§ **Required work**
Lines with the string "never" must each be copied from the listing.
Segment Start: Data for analysis
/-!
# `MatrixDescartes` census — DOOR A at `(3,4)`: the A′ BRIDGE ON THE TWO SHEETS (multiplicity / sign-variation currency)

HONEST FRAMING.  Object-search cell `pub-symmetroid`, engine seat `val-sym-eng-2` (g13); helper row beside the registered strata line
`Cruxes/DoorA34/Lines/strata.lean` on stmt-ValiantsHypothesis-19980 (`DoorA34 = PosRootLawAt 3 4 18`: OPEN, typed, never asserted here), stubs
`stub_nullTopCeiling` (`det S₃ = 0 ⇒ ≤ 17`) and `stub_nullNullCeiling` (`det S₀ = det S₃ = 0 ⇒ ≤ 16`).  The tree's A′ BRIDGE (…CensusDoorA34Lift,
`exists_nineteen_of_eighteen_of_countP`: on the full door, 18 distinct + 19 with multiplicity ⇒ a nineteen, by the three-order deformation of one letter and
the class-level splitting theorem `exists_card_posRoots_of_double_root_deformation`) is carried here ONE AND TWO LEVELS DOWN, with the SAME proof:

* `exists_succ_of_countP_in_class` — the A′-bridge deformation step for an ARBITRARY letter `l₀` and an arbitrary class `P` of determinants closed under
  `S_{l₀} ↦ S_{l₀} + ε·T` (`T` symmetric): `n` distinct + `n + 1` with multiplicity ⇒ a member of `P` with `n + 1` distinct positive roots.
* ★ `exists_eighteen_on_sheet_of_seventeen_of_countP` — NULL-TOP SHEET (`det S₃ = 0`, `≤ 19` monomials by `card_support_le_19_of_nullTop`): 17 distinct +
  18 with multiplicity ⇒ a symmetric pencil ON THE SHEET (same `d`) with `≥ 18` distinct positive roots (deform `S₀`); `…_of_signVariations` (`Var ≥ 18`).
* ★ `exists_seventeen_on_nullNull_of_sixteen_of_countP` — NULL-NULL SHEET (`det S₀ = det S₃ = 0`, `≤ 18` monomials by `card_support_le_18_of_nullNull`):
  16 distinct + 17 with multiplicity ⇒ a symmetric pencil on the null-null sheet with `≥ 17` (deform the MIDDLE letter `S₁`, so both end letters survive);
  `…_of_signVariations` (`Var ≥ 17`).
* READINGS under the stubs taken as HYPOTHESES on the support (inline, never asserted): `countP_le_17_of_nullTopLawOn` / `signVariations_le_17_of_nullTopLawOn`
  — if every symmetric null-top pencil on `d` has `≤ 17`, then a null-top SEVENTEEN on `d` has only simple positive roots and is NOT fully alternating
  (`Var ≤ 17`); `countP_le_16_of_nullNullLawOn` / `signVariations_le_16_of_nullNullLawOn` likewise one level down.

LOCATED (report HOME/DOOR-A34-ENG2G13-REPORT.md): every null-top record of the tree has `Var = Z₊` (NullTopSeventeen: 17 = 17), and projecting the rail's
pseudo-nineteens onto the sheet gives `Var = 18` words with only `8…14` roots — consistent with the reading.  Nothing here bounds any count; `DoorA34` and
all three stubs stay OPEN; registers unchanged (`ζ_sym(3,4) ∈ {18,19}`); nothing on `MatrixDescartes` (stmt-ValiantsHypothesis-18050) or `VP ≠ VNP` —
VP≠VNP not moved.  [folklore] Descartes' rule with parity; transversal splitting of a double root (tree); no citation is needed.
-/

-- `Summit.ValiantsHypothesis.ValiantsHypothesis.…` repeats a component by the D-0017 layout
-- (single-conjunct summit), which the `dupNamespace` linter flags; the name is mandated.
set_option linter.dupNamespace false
Segment End: Data for analysis
Segment Start: Data for analysis
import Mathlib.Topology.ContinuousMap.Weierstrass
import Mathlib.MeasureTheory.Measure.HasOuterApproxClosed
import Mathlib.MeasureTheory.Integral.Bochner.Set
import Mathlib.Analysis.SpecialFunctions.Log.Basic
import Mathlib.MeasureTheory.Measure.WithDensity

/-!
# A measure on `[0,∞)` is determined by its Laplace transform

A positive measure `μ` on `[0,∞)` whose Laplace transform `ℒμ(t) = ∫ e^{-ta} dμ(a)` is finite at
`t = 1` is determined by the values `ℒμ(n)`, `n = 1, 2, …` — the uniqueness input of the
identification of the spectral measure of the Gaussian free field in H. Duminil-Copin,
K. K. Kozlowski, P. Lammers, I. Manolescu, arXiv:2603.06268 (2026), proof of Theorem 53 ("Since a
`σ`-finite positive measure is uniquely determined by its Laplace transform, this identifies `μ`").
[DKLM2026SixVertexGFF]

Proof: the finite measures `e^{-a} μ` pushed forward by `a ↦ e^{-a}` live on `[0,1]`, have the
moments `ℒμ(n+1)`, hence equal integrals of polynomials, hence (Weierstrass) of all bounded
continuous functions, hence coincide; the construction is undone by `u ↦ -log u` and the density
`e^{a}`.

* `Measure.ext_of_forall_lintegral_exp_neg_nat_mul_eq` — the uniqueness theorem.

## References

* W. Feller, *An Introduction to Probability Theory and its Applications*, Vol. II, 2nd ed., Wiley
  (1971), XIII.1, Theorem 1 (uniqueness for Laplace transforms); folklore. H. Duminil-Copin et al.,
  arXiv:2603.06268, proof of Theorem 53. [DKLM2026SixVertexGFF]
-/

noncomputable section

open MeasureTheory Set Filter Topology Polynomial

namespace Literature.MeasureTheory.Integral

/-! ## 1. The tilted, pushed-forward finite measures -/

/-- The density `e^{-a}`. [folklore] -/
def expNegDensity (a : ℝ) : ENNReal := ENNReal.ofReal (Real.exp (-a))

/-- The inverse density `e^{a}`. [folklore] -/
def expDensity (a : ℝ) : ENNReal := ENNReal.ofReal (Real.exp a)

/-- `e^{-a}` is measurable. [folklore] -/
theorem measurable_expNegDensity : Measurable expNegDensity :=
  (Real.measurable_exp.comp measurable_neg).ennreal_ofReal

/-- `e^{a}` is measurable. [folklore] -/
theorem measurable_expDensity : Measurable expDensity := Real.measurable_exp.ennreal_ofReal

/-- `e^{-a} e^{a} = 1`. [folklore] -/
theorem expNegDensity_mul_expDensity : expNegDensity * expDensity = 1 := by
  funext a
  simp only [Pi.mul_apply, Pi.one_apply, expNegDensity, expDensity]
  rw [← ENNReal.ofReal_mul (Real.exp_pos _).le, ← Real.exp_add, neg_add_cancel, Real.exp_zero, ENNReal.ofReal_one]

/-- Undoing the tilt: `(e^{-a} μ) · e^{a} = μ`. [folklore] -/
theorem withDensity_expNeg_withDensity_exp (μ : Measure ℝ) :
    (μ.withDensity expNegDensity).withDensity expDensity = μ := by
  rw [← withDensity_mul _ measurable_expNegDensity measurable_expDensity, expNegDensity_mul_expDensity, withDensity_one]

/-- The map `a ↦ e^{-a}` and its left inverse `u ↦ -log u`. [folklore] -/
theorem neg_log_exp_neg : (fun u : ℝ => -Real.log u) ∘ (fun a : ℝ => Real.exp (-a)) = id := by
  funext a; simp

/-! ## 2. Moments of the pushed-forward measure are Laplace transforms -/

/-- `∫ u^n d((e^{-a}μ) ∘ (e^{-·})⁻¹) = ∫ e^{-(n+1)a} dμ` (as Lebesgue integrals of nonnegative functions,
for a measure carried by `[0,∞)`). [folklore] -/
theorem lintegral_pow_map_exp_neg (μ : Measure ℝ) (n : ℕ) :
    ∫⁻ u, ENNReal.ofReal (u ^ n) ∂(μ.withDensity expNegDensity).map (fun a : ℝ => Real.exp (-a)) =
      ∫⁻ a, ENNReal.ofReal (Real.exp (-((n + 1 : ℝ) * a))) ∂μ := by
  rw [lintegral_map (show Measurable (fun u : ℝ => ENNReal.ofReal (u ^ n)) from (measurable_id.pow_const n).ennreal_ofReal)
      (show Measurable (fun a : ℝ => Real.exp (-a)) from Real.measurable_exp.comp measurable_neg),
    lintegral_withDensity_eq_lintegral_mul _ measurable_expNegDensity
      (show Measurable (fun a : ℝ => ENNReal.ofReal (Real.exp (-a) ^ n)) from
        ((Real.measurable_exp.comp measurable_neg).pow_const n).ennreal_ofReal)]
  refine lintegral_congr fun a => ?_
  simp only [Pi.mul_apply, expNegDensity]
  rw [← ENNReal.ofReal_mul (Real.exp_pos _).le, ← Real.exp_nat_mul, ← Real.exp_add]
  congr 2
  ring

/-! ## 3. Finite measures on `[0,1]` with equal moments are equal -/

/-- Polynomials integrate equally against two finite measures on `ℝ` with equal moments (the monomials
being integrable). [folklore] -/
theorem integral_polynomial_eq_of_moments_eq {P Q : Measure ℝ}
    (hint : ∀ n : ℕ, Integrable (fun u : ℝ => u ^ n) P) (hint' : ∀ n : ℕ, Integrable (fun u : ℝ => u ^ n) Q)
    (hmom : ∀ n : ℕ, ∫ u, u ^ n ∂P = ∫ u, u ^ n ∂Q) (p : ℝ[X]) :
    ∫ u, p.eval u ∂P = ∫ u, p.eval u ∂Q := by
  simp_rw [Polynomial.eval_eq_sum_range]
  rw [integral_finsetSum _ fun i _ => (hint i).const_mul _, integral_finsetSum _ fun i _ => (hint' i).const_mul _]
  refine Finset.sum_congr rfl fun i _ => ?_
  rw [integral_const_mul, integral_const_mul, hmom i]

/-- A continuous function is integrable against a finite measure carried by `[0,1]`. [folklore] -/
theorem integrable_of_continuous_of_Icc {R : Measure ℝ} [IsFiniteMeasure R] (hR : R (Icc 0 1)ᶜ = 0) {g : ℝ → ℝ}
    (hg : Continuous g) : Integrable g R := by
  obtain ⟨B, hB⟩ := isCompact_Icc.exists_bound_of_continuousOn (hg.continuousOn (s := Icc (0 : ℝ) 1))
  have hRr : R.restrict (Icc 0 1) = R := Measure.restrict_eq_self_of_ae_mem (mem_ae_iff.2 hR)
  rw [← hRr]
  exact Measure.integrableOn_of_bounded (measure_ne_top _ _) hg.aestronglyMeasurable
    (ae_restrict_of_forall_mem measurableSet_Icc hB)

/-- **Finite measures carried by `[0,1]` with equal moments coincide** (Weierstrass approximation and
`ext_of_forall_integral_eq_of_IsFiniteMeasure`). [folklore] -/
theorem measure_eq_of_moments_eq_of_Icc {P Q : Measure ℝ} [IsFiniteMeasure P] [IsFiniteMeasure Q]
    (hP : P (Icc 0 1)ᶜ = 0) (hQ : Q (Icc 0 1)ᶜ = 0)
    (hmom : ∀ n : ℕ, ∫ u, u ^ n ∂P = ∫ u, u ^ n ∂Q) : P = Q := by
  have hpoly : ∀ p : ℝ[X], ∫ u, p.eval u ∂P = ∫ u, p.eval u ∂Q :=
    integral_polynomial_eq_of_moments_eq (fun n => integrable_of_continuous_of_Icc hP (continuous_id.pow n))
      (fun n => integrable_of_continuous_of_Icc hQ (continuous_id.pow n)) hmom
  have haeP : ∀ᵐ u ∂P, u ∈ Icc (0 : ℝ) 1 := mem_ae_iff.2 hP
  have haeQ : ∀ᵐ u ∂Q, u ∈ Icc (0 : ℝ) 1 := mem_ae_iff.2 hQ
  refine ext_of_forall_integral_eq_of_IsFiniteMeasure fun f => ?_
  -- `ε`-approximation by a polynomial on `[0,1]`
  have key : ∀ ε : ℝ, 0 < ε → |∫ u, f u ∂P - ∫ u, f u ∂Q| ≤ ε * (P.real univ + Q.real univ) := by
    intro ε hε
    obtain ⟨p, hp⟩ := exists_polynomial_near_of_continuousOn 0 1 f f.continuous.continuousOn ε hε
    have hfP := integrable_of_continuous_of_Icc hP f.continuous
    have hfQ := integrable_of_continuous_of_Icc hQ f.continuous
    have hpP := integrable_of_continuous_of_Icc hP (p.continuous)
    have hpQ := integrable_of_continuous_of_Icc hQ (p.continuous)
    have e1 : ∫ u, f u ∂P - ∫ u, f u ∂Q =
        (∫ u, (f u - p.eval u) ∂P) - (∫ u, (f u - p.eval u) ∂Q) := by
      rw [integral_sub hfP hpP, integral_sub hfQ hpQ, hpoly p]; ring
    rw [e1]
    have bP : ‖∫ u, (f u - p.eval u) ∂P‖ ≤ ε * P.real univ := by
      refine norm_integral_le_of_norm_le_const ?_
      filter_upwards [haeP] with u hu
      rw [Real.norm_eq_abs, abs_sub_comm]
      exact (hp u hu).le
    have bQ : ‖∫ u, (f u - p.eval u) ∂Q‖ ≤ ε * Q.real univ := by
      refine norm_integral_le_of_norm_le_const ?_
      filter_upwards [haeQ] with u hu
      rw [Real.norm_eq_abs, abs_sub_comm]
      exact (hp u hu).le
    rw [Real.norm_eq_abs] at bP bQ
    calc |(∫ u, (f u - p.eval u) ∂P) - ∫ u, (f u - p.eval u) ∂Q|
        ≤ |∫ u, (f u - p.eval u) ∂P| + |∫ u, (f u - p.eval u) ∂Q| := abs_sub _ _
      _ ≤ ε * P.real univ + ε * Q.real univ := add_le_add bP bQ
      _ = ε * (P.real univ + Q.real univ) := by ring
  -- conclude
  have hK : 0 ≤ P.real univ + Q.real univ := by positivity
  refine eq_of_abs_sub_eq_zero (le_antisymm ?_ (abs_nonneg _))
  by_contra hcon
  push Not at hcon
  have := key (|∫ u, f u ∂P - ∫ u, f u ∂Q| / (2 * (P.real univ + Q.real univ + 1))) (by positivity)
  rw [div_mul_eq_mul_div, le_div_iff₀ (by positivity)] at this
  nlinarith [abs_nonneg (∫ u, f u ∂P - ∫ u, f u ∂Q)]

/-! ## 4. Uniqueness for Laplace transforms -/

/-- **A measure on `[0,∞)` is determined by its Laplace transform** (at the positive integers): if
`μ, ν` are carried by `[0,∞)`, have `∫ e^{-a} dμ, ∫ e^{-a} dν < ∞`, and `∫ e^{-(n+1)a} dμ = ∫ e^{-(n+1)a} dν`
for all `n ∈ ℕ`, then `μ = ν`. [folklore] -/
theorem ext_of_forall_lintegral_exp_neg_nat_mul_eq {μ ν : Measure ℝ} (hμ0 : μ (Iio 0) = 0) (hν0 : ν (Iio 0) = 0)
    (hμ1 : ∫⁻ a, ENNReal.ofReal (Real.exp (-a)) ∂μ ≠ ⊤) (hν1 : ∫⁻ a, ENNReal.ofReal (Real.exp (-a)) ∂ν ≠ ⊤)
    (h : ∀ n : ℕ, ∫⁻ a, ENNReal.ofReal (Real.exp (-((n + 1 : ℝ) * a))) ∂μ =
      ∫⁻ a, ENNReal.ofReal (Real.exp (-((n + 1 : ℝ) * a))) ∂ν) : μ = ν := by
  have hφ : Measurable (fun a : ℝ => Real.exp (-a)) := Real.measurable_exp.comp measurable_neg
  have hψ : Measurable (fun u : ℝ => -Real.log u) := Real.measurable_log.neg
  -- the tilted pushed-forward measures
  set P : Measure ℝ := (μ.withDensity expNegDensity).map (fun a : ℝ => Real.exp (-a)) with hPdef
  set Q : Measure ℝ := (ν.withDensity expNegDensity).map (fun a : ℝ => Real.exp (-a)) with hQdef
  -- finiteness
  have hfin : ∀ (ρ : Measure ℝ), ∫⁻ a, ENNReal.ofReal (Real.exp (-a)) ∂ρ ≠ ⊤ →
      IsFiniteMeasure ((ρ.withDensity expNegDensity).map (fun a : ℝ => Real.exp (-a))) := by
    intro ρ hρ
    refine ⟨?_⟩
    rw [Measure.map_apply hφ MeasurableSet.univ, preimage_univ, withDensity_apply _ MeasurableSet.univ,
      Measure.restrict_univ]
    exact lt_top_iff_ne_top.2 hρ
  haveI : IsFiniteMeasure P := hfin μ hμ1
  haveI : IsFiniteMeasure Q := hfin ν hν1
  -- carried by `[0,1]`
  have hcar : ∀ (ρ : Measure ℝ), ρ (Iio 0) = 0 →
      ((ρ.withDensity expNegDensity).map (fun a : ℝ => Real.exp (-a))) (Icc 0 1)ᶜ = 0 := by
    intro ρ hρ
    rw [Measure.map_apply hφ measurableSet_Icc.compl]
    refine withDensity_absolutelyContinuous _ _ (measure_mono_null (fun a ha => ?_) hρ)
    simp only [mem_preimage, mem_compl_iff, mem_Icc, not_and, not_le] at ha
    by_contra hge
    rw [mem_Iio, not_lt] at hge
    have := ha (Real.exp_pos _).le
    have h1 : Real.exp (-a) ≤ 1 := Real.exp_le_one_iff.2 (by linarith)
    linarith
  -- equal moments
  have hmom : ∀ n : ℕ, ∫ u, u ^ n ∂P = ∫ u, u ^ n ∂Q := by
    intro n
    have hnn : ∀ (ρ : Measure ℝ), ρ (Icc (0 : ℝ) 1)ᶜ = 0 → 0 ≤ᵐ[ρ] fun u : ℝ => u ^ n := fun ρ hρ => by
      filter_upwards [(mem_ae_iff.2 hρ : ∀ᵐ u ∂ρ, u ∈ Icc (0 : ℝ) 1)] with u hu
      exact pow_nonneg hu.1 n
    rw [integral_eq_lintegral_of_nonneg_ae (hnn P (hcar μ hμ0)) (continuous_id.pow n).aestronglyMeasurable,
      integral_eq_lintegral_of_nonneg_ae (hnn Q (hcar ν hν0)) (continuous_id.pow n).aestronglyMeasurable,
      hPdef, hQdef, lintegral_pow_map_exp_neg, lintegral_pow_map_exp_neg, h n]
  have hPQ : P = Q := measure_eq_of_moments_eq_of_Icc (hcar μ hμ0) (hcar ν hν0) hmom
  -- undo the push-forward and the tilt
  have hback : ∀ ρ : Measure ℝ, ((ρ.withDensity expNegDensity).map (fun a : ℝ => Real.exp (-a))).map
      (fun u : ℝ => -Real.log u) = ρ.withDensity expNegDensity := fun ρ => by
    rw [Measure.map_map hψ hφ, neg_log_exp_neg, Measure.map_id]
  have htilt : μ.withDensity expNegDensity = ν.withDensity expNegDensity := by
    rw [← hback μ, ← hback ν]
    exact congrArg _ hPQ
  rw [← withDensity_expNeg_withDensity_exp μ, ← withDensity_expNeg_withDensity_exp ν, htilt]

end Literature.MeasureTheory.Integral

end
Segment End: Data for analysis
§ **Completed exercise**
`Cruxes/DoorA34/Lines/strata.lean` on stmt-ValiantsHypothesis-19980 (`DoorA34 = PosRootLawAt 3 4 18`: OPEN, typed, never asserted here), stubs
* READINGS under the stubs taken as HYPOTHESES on the support (inline, never asserted): `countP_le_17_of_nullTopLawOn` / `signVariations_le_17_of_nullTopLawOn`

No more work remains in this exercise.